Heredity (Edinb) 2018 12 28;121(6):557-563. Epub 2018 Mar 28.

Institute of Systematics and Evolution of Animals, Polish Academy of Sciences, Sławkowska 17, 31-016, Krakow, Poland.

Archeological and genetic evidence suggest that all domestic cats derived from the Near Eastern wildcat (Felis silvestris lybica) and were first domesticated in the Near East around 10,000 years ago. The spread of the domesticated form in Europe occurred much later, primarily mediated by Greek and Phoenician traders and afterward by Romans who introduced cats to Western and Central Europe around 2000 years ago. We investigated mtDNA of Holocene Felis remains and provide evidence of an unexpectedly early presence of cats bearing the Near Eastern wildcat mtDNA haplotypes in Central Europe, being ahead of Roman period by over 2000 years. The appearance of the Near Eastern wildcats in Central Europe coincides with the peak of Neolithic settlement density, moreover most of those cats belonged to the same mtDNA lineages as those domesticated in the Near East.
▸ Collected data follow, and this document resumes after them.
/-- **Transfer of open pairs meeting the cluster**: if `ω'` agrees with `ω` on the examined coins of
`ω`, then a pair meeting the patched cluster of `ω` is open after patching in `ω'` iff in `ω`
(`Op ⊆ Rv`). [folklore] -/
theorem adj_patch_iff_of_agree (hOp : Op ⊆ Rv) {ω ω' : BondConfig (V₀ × Layer L r)}
    (hag : ∀ c ∈ revealOf Rel Dom x₀ Rv Op ω, (c ∈ ω ↔ c ∈ ω')) {a b : V₀}
    (hab : s(a, b) ∈ meetPairs Dom (pclus Rel Dom x₀ Rv Op ω)) :
    (openGraph (cfgOf Rel (patch Rv Op ω))).Adj a b ↔ (openGraph (cfgOf Rel (patch Rv Op ω'))).Adj a b := by
  rw [openGraph_adj, openGraph_adj]
  refine and_congr_left fun _ => ?_
  refine exists_congr fun l => and_congr_right fun hl => forall₂_congr fun c hc => ?_
  rcases mem_Rv_or_mem_revealOf hab hl hc with hcR | hcR
  · -- revealed earlier: frozen by the patch in both
    simp only [patch, Set.mem_union, Set.mem_sdiff, Finset.mem_coe, hcR, not_true_eq_false, and_false, false_or]
  · have hcR' : c ∉ Rv := (Finset.mem_sdiff.1 hcR).2
    rw [mem_patch_iff_of_notMem hOp hcR', mem_patch_iff_of_notMem hOp hcR', hag c hcR]

/-- **Locality of the patched cluster**: a configuration agreeing with `ω` on the examined coins of
`ω` has the same patched cluster (`Op ⊆ Rv`, `x₀ ∈ Dom`). [cite: MartineauTassion2017, §4 proof of Lemma 4.4] -/
theorem pclus_congr (hOp : Op ⊆ Rv) (hx₀ : x₀ ∈ Dom) {ω ω' : BondConfig (V₀ × Layer L r)}
    (hag : ∀ c ∈ revealOf Rel Dom x₀ Rv Op ω, (c ∈ ω ↔ c ∈ ω')) :
    pclus Rel Dom x₀ Rv Op ω' = pclus Rel Dom x₀ Rv Op ω := by
  set K := pclus Rel Dom x₀ Rv Op ω with hK
  -- `K ⊆ K'`: paths inside `K` transfer
  have h1 : K ⊆ pclus Rel Dom x₀ Rv Op ω' := by
    intro v hv
    have hp := pathIn_clus_of_pathIn (mem_clus_iff.1 hv)
    rw [pclus, mem_clus_iff]
    refine (pathIn_congrGraph (fun a b ha hb hab => ?_) hp).mono Set.inter_subset_left
    have hmeet : s(a, b) ∈ meetPairs Dom K :=
      mk_mem_meetPairs_iff.2 ⟨Finset.mem_coe.1 ha.1, Finset.mem_coe.1 hb.1, hab.ne, Or.inl (Finset.mem_coe.1 ha.2)⟩
    exact (adj_patch_iff_of_agree hOp hag hmeet).1 hab
  -- `K' ⊆ K`: a path leaving `K` crosses a pair meeting `K`, open in `ω'` hence in `ω`
  refine Finset.Subset.antisymm (fun v hv => ?_) h1
  by_contra hvK
  have hp : PathIn (openGraph (cfgOf Rel (patch Rv Op ω'))) ↑Dom x₀ v := mem_clus_iff.1 hv
  obtain ⟨a, b, ha, haD, hb, hab, htail⟩ := hp.last_exit (C := (↑K : Set V₀))
    (Finset.mem_coe.2 (self_mem_clus hx₀)) (fun h => hvK (Finset.mem_coe.1 h))
  have hbD : b ∈ Dom := Finset.mem_coe.1 htail.left_mem.1
  have hmeet : s(a, b) ∈ meetPairs Dom K :=
    mk_mem_meetPairs_iff.2 ⟨Finset.mem_coe.1 haD, hbD, hab.ne, Or.inl (Finset.mem_coe.1 ha)⟩
  have hab' : (openGraph (cfgOf Rel (patch Rv Op ω))).Adj a b := (adj_patch_iff_of_agree hOp hag hmeet).2 hab
  exact hb (Finset.mem_coe.2 (mem_pclus_of_adj (Finset.mem_coe.1 ha) hbD hab'))

/-- Hence the examined set is local: `revealOf ω' = revealOf ω` whenever `ω'` agrees with `ω` on
`revealOf ω`. [folklore] -/
theorem revealOf_congr (hOp : Op ⊆ Rv) (hx₀ : x₀ ∈ Dom) {ω ω' : BondConfig (V₀ × Layer L r)}
    (hag : ∀ c ∈ revealOf Rel Dom x₀ Rv Op ω, (c ∈ ω ↔ c ∈ ω')) :
    revealOf Rel Dom x₀ Rv Op ω' = revealOf Rel Dom x₀ Rv Op ω := by
  rw [revealOf, revealOf, pclus_congr hOp hx₀ hag]
import Summits.Ventures.Crystal3D.Statement
import Summits.Ventures.Crystal3D.LocalLP.LevyHeadline
import Summits.Ventures.Crystal3D.LocalLP.H1Instance
import Summits.Ventures.Crystal3D.LocalLP.SaturationGap
import Summits.Ventures.Crystal3D.StickySpheres.Asymptotics
import HarnessLib

/-!
# Status links: the surface-bound ladder in terms of `Statement.SurfaceBound`

HONEST FRAMING. Part of the venture `Summits/Ventures/Crystal3D` (cell `pub-crystal3d`). This file
only RESTATES already-landed conditional theorems of `LocalLP/` as instances of the venture Prop
`SurfaceBound γ` of `Statement.lean`, so that the paper's ladder rows point at one named Prop
each. Every theorem here is CONDITIONAL; its hypotheses are exactly the named inputs listed, none
of which is proved in the tree: `Schmidt1948_sphericalIsoperimetric` (Lévy–Schmidt, classical),
`IsoInput 1 (1/4)` (isoperimetric inequality of `ℝ³` for unions of balls, classical),
`LevyCapInput r F` with the cell's certified CELL5 tables (H1, H2), `IsoInput rH2 sH2` (via the
dodecahedral bound), `flyspeck_L12` (Hales 2012, HOL Light). Unconditional rows of the ladder:
`contactsLeSixN_holds` (`C ≤ 6N`) in `Statement.lean`. No crystallization statement is claimed.

| rung | `γ` | hypotheses (trust base) | theorem |
|---|---|---|---|
| Lévy only | `167/100` | Schmidt1948, IsoInput 1 (1/4) | `surfaceBound_levy_rung` |
| H1 (CELL5, no density theorem) | `23/10` | LevyCapInput 1 FH1, IsoInput 1 (1/4) | `surfaceBound_H1_rung` |
| H2 (CELL5 + DOD + L12) | `79/25` | flyspeck_L12, LevyCapInput rH2 FH2, IsoInput rH2 sH2 | `surfaceBound_H2_rung` |
-/

noncomputable section

namespace Summit.Ventures.Crystal3D

open Literature.Geometry.DiscreteGeometry (Schmidt1948_sphericalIsoperimetric flyspeck_L12)

/-- **Rung `γ = 1.67`** (pure Lévy–Schmidt): `SurfaceBound (167/100)` under the Lévy–Schmidt fact
and the isoperimetric input at probing radius `1`. -/
theorem surfaceBound_levy_rung (hLevy : Schmidt1948_sphericalIsoperimetric)
    (hI : IsoInput 1 (1 / 4)) : SurfaceBound (167 / 100) :=
  surfaceBound_levy hLevy hI

/-- **Rung `γ = 2.3`** (H1): `SurfaceBound (23/10)` under the cap input with engine-2's table at
probing radius `1` and the isoperimetric input with the exact constant `1/4`. -/
theorem surfaceBound_H1_rung (hL : LevyCapInput 1 FH1) (hI : IsoInput 1 (1 / 4)) :
    SurfaceBound (23 / 10) :=
  H1_surfaceBound hL hI

/-- **Rung `γ = 3.16`** (H2): `SurfaceBound (79/25)` under Flyspeck's `L12`, the cap input with
engine-2's table at `rH2 = 1783/2000`, and the isoperimetric input `sH2` (dodecahedral cell
bound). -/
theorem surfaceBound_H2_rung (hL12 : flyspeck_L12) (hL : LevyCapInput rH2 FH2)
    (hI : IsoInput rH2 sH2) : SurfaceBound (79 / 25) :=
  H2_surfaceBound_of_L12 hL12 hL hI

/-- The rungs are nested: any of them gives Bezdek–Reid's printed `0.926` as well
(`SurfaceBound` is antitone in `γ`). -/
theorem bezdekReidBound_of_levy_rung (hLevy : Schmidt1948_sphericalIsoperimetric)
    (hI : IsoInput 1 (1 / 4)) : BezdekReidBound :=
  (surfaceBound_levy_rung hLevy hI).anti (by norm_num)

/-! ## The energetic statement (appended once `StickySpheres/Asymptotics.lean` landed) -/

/-- **`ContactsPerParticleTendstoSix` holds** (PROVED, unconditional): `C(N)/N → 6`, i.e. the
sticky-sphere ground-state energy per particle in `ℝ³` tends to `-6`
(`tendsto_maxContacts_div`: kissing number twelve for the upper bound, fcc cubic chunks and
monotonicity for the lower bound). -/
theorem contactsPerParticleTendstoSix_holds : ContactsPerParticleTendstoSix :=
  tendsto_maxContacts_div

end Summit.Ventures.Crystal3D

end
Thus, although we cannot fully exclude that the Near Eastern wildcats appeared in Central Europe as a result of introgression with European wildcat, our findings support the hypothesis that the Near Eastern wildcats spread across Europe together with the first farmers, perhaps as commensal animals. We also found that cats dated to the Neolithic period belonged to different mtDNA lineages than those brought to Central Europe in Roman times, this supports the hypothesis that the gene pool of contemporary European domestic cats might have been established from two different source populations that contributed in different periods.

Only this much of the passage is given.